[slides] Adaptive, robust, and scalable Bayesian filtering for online learning

Posted on Jun 4, 2025

tl;dr: Slides for PhD thesis.

Online learning and sequential decision making

Observe sequence of features $\vx_t\in\reals^M$ and observations $\vy_t \in \reals^o$: $$ {\cal D}_{1:t} = \{(\vx_1, \vy_1), \ldots, (\vx_t, \vy_t)\}. $$

We model a mapping from $\vx_t$ to $\vy_t$ through a function $h: \Theta \times \reals^M \to \reals^o$ that maps model parameters $\vtheta \in \Theta$ and features $\vx_t \in \reals^M$ to outputs $\vy_t \in \reals^o$.

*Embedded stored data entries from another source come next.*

/-!
Route: LaguerreSpeiserSplit

# Route LaguerreSpeiserSplit — zeros of Ξ′ real (far field) + strict Laguerre L₁ > 0 on the line
(near field) give RH by Ki–Kim descent

X = X1 ∧ X2 ("it suffices to show X"). X1 (FAR FIELD, `XiPrimeOnLine`): every zero of Ξ′ is real —
equivalently every zero of
ξ′(s) has Re s = 1/2 (Speiser's theorem one derivative up, for ξ instead of ζ). X2 (NEAR FIELD,
`LaguerreOnLine`): the strict Laguerre
inequality L₁(t) = Ξ′(t)² − Ξ(t)Ξ″(t) > 0 at EVERY real t (Csordas 2015, Open Problem 4.7, strict
form). Typed from the mwave sketch
laguerre-speiser-split (reader PASS); realises card xi-prime-herglotz-closure (its K1 = X1 verbatim;
its K2 is the critical-point
weakening of X2). Joint strength, stated plainly: RH ∧ (all zeros of ξ simple) ⇒ X1 ∧ X2 ⇒ RH;
neither half alone is known to give RH;
RH ⇒ X1 is printed (Conrey 1983) but not in the tree; RH ⇒ X2 is open (it contains simplicity of the
real zeros). The seam
X1 ∧ X2 ⇒ RH is PROVED in the deciding theorem (Laguerre–Pólya heredity for Ξ′ as a provable support
+ the Ki–Kim theorem on Fourier
critical points, in the tree); deciding / attacked crux: X1; X2 is the imported near-field
complement (Csordas's named open problem).
Lean: `(∀ z : ℂ, deriv Literature.NumberTheory.LFunctions.riemannXiUpper z = 0 → z.im = 0) ∧ (∀ t :
ℝ, 0 < deriv (fun u : ℝ => (Literature.NumberTheory.LFunctions.riemannXiUpper (u : ℂ)).re) t ^ 2 -
(Literature.NumberTheory.LFunctions.riemannXiUpper (t : ℂ)).re * iteratedDeriv 2 (fun u : ℝ =>
(Literature.NumberTheory.LFunctions.riemannXiUpper (u : ℂ)).re) t)`

## Assembly
Proved, sorry-free, as the deciding theorem `closes` (glue.lean; kernel-checked in Sketch.lean, 0
sorries): (0) Ξ is entire and real on ℝ
(`differentiable_riemannXi`, `im_riemannXiUpper_ofReal_holds`), so d/dt Re Ξ(t) = Re Ξ′(t) and
iterated derivatives commute with Re
(`KiKim.hasDerivAt_re_ofReal`, `KiKim.iteratedDeriv_re_ofReal`); (1) `HasNoFourierCriticalPoint (Re
Ξ)`: level 0 is LaguerreOnLine at a
critical point (Ξ′(c) = 0 ⇒ −Ξ(c)Ξ″(c) > 0), level l + 1 is level l of `HasNoFourierCriticalPoint
(Re Ξ′)` = LaguerreHeredityOfXiPrime
applied to XiPrimeOnLine; (2) with G(w) := xiSq(−w) (tree: `xiSq_sq`, `xiSq_conj`, `xiSq_zero_ne`,
`norm_xiSq_le`, `differentiable_xiSq`)
one has G(z²) = Ξ(z), G real entire of order ≤ 7/8 < 1 with G(0) ≠ 0, so
`KiKim.noCrit_re_of_gammaChain` and
`KiKim.im_eq_zero_of_noCrit_of_order_lt_one` give: every zero of Ξ is real; (3)
`riemannHypothesis_iff_im_eq_zero_of_riemannXiUpper_eq_zero_holds.2`.

Rationale: WHY THIS LINE. Mechanism: an off-line zero quadruple a ± ib, −a ± ib of Ξ (b = its offset from the
critical line) leaves one of two fingerprints on the
REAL axis data of Ξ according to b versus the local zero spacing s ≈ 2π/log a — if b ≳ s/π it drags
a critical point of Ξ off the real
axis (a non-real zero of Ξ′, ¬X1, "comb descent"), if b ≲ s/π it produces a real point with (Ξ′/Ξ)′
≥ 0, i.e. L₁ ≤ 0 (¬X2); the Ki–Kim
theorem on Fourier critical points [KiKim2000, Duke Math. J. 104, Thm 4.3 and Remark 4.5] makes the
dichotomy exhaustive for a real
entire function of order < 1 in z² such as Ξ, and the deciding theorem proves it: X2 is level 0 of
`HasNoFourierCriticalPoint (Re Ξ)`,
X1 plus Laguerre–Pólya heredity for Ξ′ (support, provable) gives every level ≥ 1, and
`KiKim.im_eq_zero_of_noCrit_of_order_lt_one`
(tree) applied to G(w) = xiSq(−w), G(z²) = Ξ(z), returns "all zeros of Ξ real", i.e. RH by
`riemannHypothesis_iff_im_eq_zero_of_riemannXiUpper_eq_zero_holds` (tree). Sources: Conrey1983 (RH ⇒
X1; ≥ 81.37 % of the zeros of ξ′ on
the line; part II doi:10.1016/0022-314x(83)90007-0: ≥ 78.69 % on the line AND simple),
LevinsonMontgomery1974 and Speiser 1934 (the ζ′
prototype, `speiser_iff_holds` in the tree), CravenCsordasSmith1987 and Csordas–Ruttan–Varga 1991
(Numer. Algorithms 1, Laguerre numerics
for Ξ), Csordas arXiv:1309.0055 OP 4.7, KiKim2000. Imported areas: value distribution of real entire
functions (Laguerre–Pólya class,
Fourier critical points) for the seam; mollified mean values of ξ^{(m)} (Levinson–Conrey) for the
far half, where that technology is
strongest (0.8137 for ξ′ against 0.4088 / 5⁄12 for ξ, `conrey_bound`, `przz_bound`); certified
real-variable numerics for the near half.
What it does that prior lines do not: route EarlyAppointments reaches the same Ki–Kim closure
through a COUNTING lever (appointments of
zeros of Ξ^{(k)} ahead of schedule) and declined the hereditary Laguerre chain as one RH-strength
item; here the chain is cut into a far
statement about ξ′ alone and a near statement about L₁ alone, each a named target with its own
literature and its own refutation scan;
the negatives index of the summit (2 entries: CharacterSums Conrey-positivity, UniversalFactor
Laplace loophole) is untouched.

RANKED CRUXES. #2 XiPrimeOnLine (crux) — every zero of Ξ′ is real — equivalently every zero of ξ′(s)
lies on Re s = 1/2 (card xi-prime-herglotz-closure K1; sketch X1; the deciding crux). [difficulty:
open-problem] (why it might fail: implied by RH (LP heredity) with no unconditional engine beyond
proportions (81.37 %, Conrey 1983); a single off-line zero pair of ξ at distance ≳ (2/log γ) from
the line forces a non-real zero of Ξ′ and kills it.) [Conrey1983, doi:10.1016/0022-314x(83)90007-0,
LevinsonMontgomery1974, KiKim2000]
#3 LaguerreOnLine (crux) — the strict Laguerre inequality on the whole real axis, Ξ′(t)² − Ξ(t)Ξ″(t)
> 0 for every real t (Csordas 2015 Open Problem 4.7, strict form; sketch X2); exactly "(Ξ′/Ξ)′ < 0
off the real zeros ∧ every real zero of Ξ is simple"; the imported near-field complement.
[difficulty: open-problem] (why it might fail: a Lehmer-type near-collision or an off-line pair
closer to the line than the local spacing gives a real t with L₁(t) ≤ 0; any multiple real zero
kills it too; certified only for |t| < 5.45·10⁸ (CRV 1991, via the RH numerics and Prop. 2.2).)
[arXiv:1309.0055, CravenCsordasSmith1987, paper:galaxy-pdf-4411015160, KiKim2000]
#9 LaguerreHeredityOfXiPrime (support) — Laguerre–Pólya heredity for Ξ′ (provable now): if every
zero of Ξ′ is real then t ↦ Re Ξ′(t) has no Fourier critical points in the sense of Ki–Kim (Ξ′ is a
real entire function of order 1 and genus ≤ 1 in the LP closure once its zeros are real; LP is
closed under differentiation; a transcendental LP function has the strict sign pattern f·f″ < 0 at
non-zero critical points and f′·f″′ < 0 at the others, at every derivative level). Its proof must
use that Ξ′ is not a polynomial. [difficulty: provable-now] [KiKim2000, CravenCsordasSmith1987,
Ki2006]

TWO-LAYER PLAN. Birth skeletons (bc/, registered as Lines/birth.lean after open), nothing filed as
items now: XiPrimeOnLine ⇐ MonotoneModulusDeriv
(σ ↦ |ξ′(σ + it)| strictly increasing on σ ≥ 1/2 for every t — the ξ′-analogue of the
Matiyasevich–Saidak–Zvengrowski / Lagarias
monotone-modulus criterion; ∂σ log|ξ′| = Re ξ″/ξ′) → (MonotoneModulusDeriv → XiPrimeOnLine,
provable: endpoint + ξ′(1 − s) = −ξ′(s));
LaguerreOnLine ⇐ LogDerivSlope (L₁ > 0 at real non-zeros, implied by RH alone) → SimpleOnLine (every
real zero of Ξ simple) → LaguerreOnLine
(glue proved in the skeleton). Foreseen later: XiPrimeOnLine ⇐ far (no zero of Ξ′ with |Im z|·log(2
+ |Re z|) > C₀) + near (none below), k = 2.

KILL CRITERIA. A certified non-real zero of Ξ′ (argument-principle box count) refutes XiPrimeOnLine
— close `refuted:XiPrimeOnLine` (and, since RH ⇒ X1
is a theorem in print, it would refute RH itself). A certified real t with L₁(t) ≤ 0 refutes
LaguerreOnLine: if Ξ(t) ≠ 0 there it again
contradicts RH; if it is a multiple real zero only X2 dies — pivot by restating the near crux to its
off-zero form
(∀ t, Ξ(t) ≠ 0 → L₁(t) > 0), which `closes` equally consumes (level 0 is only used at critical
points with Ξ ≠ 0). A proof in print of
X1 ⇒ RH (converse of Conrey's heredity) would make X1 summit-equivalent — re-target to the birth
split. RH proved elsewhere moots the route.

NOT DECOMPOSED YET. The far/near split of XiPrimeOnLine by the height-dependent tube |Im z| ≶
C/log|Re z| (constants not fixed); the window/tail regime
split of LaguerreOnLine (the window |t| ≤ 3·10¹² − 1 follows from Platt–Trudgian + Csordas Prop. 2.2
and is inside RH's known regime, so
it is not a rung); multiplicity-counted zero-counting functions for ξ′ (skeleton-local defs
`xiDerivZeroCount`, `xiDerivCriticalZeroCount`
in bc/XiPrimeOnLine_birth.lean, to be promoted to Literature when the Conrey rung is attacked); the
LP-heredity support's internal lemmas.

CHEAPEST FALSIFIER. (i) Lookup (run): is the converse "all zeros of ξ′ on the line ⇒ RH" in print?
It would make X1 summit-equivalent. Conrey 1983 I/II prove
only RH ⇒ X1 [corpus:paper:doi-10-1016-0022-314x-83-90007-0 p.1]; no converse found (lit
search/vsearch "zeros of derivative xi
function critical line implies Riemann hypothesis"; galaxy "zeros of the derivatives of the
Riemann|Zeros of derivatives of Riemann's
xi": Conrey I/II, Levinson–Montgomery, BCR only). (ii) In-Lean: BC7 batteries on all three binders
CLEAN; C→S / S→C probes fail 3/3.
(iii) Numerics a refuter can run this week: sign scan of L₁ on (0, 10⁵] from Odlyzko zeros incl. the
Lehmer pair near t ≈ 7005.06
(sketch: 283 critical points on (0, 520], all real, min normalised L₁ > 0), and an
argument-principle count of zeros of Ξ′ in
[T, T + 1] × [0.05, 0.5] for T ≤ 10⁴ (expected 0).

NUMBERS. κ(ξ′) ≥ 0.8137 on the line (Conrey1983 I, J. Number Theory 16, 49–74); on the line AND
simple β₁ > 0.7869, β₂ > 0.9314, …, a_m = 1 + O(m⁻²)
(Conrey1983 II, ibid. 17, 71–75, p. 72); κ(ξ) records 0.4088 (`Literature…conrey_bound`), 5/12
(`przz_bound`); mollifier ceilings
Radziwiłł 2012 / Bettin–Gonek 2017 (`Literature.Barriers.RiemannHypothesis.MollifierLimitations`: κ
< 1 for every θ < ∞); L₁ > 0 certified
for |x| < 1.09·10⁹ in the H(x) = ξ(x/2)/8 normalisation (CRV 1991 [galaxy:pdf:4411015160 p.8];
Csordas 2015 Remark 4.8: implied by the RH
numerics via Prop. 2.2, hence now |t| < 3·10¹² by Platt–Trudgian); Levinson–Montgomery: Σ_{γ′<T}(β′
− 1/2) ~ (T/2π) log log T for ζ′.

DEFINITION REQUESTS. None blocking: `riemannXiUpper`, `xiSq`, `HasNoFourierCriticalPoint`,
`IsEntireOfOrderLt` exist. Wanted later (not filed now): multiplicity-
counted zero counts of ξ′ (`xiDerivZeroCount T`, `xiDerivCriticalZeroCount T`, modelled on
`zetaZeroCount` / `criticalZeroCount` with
`analyticOrderAt (deriv riemannXi)`), for the Conrey-1983 rung; cite fact wanted: Conrey1983 I
Theorem 1 (κ(ξ′) ≥ 0.8137) as a NAMED FACT.

Novelty: Searches (2026-08-17): `lit search --hybrid "zeros of derivative of Riemann xi function critical
line Conrey"` (6: Conrey II held, trace-
formula volume pp.145–146, arXiv:1706.04593); `lit vsearch "all zeros of xi prime are real implies
Riemann hypothesis Laguerre inequality"`
(textbook hits only); `lit search "Csordas Laguerre open problem xi" --source local` (6:
arXiv:1309.0055 OP 4.7 p.7); `lit galaxy search
"zeros of the derivatives of the Riemann|Laguerre inequalities and the zeros" --star all` (3: CRV
1991 pdf:4411015160, BCR
pdf:9155678564176035320, Conrey); `lit galaxy search "critical points of real entire
functions|Fourier critical point" --star all` (1,
irrelevant); `lean search riemannXiUpper|HasNoFourierCriticalPoint|speiser` (tree:
`speiser_iff_holds` for ζ′, Ki–Kim engine, EarlyAppointments
items 3182–3189); ideas index: xi-prime-herglotz-closure (open, graded variant),
clockwise-hodographs-speiser-ladder, derivative-ladder-
landing-appointments, critical-line-repulsion-tube, sum-difference-conditional-moments; `ledger
negatives --problem RiemannHypothesis` (2, unrelated).
Nearest prior art found: card xi-prime-herglotz-closure (K1 = X1; refuter note: closure = KiKim2000
Thm 4.3 + Remark 4.5, Pólya 1930);
route-RiemannHypothesis-EarlyAppointments (Ki–Kim closure, counting lever, HereditaryLaguerre
stmt-RiemannHypothesis-3182); Conrey1983 (RH ⇒ X1,
81.37 %); arXiv:1309.0055 OP 4.7 (X2 non-strict posed as open); KiKim2000
doi:10.1215/S0012-7094-00-10413-9 Thm 4.3  [refs: 10.1215/S0012-7094-00-10413-9, 1706.04593, 1309.0055, doi:10.1215/S0012-7094-00-10413-9, KiKim2000, Conrey1983]

Barriers (technique_class: Laguerre-Polya heredity, Levinson-Conrey, Ki-Kim closure): - technique_class: Laguerre-Polya heredity, Levinson-Conrey, Ki-Kim closure
- Literature.Barriers.RiemannHypothesis.JensenPolynomials: XiPrimeOnLine — outside: an n-free
statement about the zeros of Ξ′ itself (no Jensen polynomial, no shift n → ∞);
`Farmer2022_kimTheorem` / `GORZ2019_thm3_corollary` say eventual hyperbolicity carries no RH
information, and Farmer's witness class (real entire, order < 2, finitely many non-real zeros, e.g.
`quadExp`) VIOLATES the X1-analogue (its non-real pair is seen by the derivative) — positive
control, not obstruction [tree: JensenPolynomials.lean :155/:172; corpus:paper:arxiv-1309.0055 p.7].
LaguerreOnLine — outside for the same reason: pointwise L₁ > 0 at shift 0, degree-free; the
Kim/Farmer witnesses fail L₁ > 0 near their non-real pair. LaguerreHeredityOfXiPrime — outside (a
heredity lemma for Ξ′, provable). (Kim's corollary `Farmer2022_kimCorollary`, same file, is placed
identically: it quantifies over eventual hyperbolicity of Jensen polynomials, not over zeros of Ξ′
or pointwise L₁.)
- Literature.Barriers.RiemannHypothesis.NewmanConjecture: LaguerreOnLine — outside: Λ ≥ 0
(Rodgers–Tao) says RH is at best barely true; X2 is a strict pointwise inequality with NO margin
(inf of normalised L₁ may be 0 along Lehmer pairs without violating X2); conceded that any
QUANTITATIVE strengthening (L₁ ≥ c·Ξ′² uniformly) collides with it. XiPrimeOnLine — outside: no
flow-robust claim is made (only Λ(Ξ′) ≤ Λ(Ξ) heuristically). LaguerreHeredityOfXiPri

sub-problem: RiemannHypothesis · status: draft · opened planner-type-adba5b8f01-0 2026-08-17T18:01:04Z · rev 0 · ledger route-RiemannHypothesis-LaguerreSpeiserSplit
GENERATED by the gate from the ledger (D-0016/17). Provers cite these decls: `theorem foo : Summit.RiemannHypothesis.RiemannHypothesis.Theses.LaguerreSpeiserSplit.<Decl> := …` in Summits/RiemannHypothesis/RiemannHypothesis/Theorems/<Name>.lean.
-/

namespace Summit.RiemannHypothesis.RiemannHypothesis.Theses.LaguerreSpeiserSplit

Given $\vx_{t+1}$, make a prediction about the next value in the sequence $$ \hat{\vy}_{t+1} = \omega(h, \vtheta, \vx_{t+1}, \data_{1:t}). $$

Examples: online learning and sequential decision making

Bandits¹

Let $\mathcal{A} = {a^{(1)}, \ldots, a^{(K)}}$ be a set of actions. At every time step $t=1,\ldots,T$

we are given a context $\vx_t$
take action $a_t \in {\cal A}$ based on $\vx_t$
obtain a reward $\vy_t$ based on the context $\vx_t$ and the chosen action $a_t$

Our goal is to choose the set of actions that maximise the expected reward $\sum_{t=1}^T\mathbb{E}[Y_t]$.

Example:

Given a seed playlist title and/or initial set of tracks in a playlist, predict the subsequent tracks in the playlist.²

Recommendation turned bandit problem: given user’s features, past actions, and $K$ possible songs, predict probability of the percentage of listening time a particular song, pick the song that yields the highest expected percentage of listening time.

Toxic buy trade in EUR/USD market (fast online classification)

Having a trade from a client, the broker has to decide whether to keep the trade in their book (internalise) or close the position immediately.

Trader: buys at orange line, sell in blue region
Broker: sells in orange line, buys in blue region

Broker wants to externalise as much toxic flow as possible and internalise as much toxic flow as possible (classification problem).

Prequential (one-step-ahead) forecasting of hourly electricity load

Given weather condition $\vx_t$, predict the hour-ahead electricity load $\vy_t$.

Recursive Bayesian online learning

Parametric probabilistic graphical model

Observation $\vy_t$ is modelled through a likelihood $p(\vy_t \cond \vtheta, \vx_t)$ with conditional mean $h(\vtheta, \vx_t)$, e.g., a neural network.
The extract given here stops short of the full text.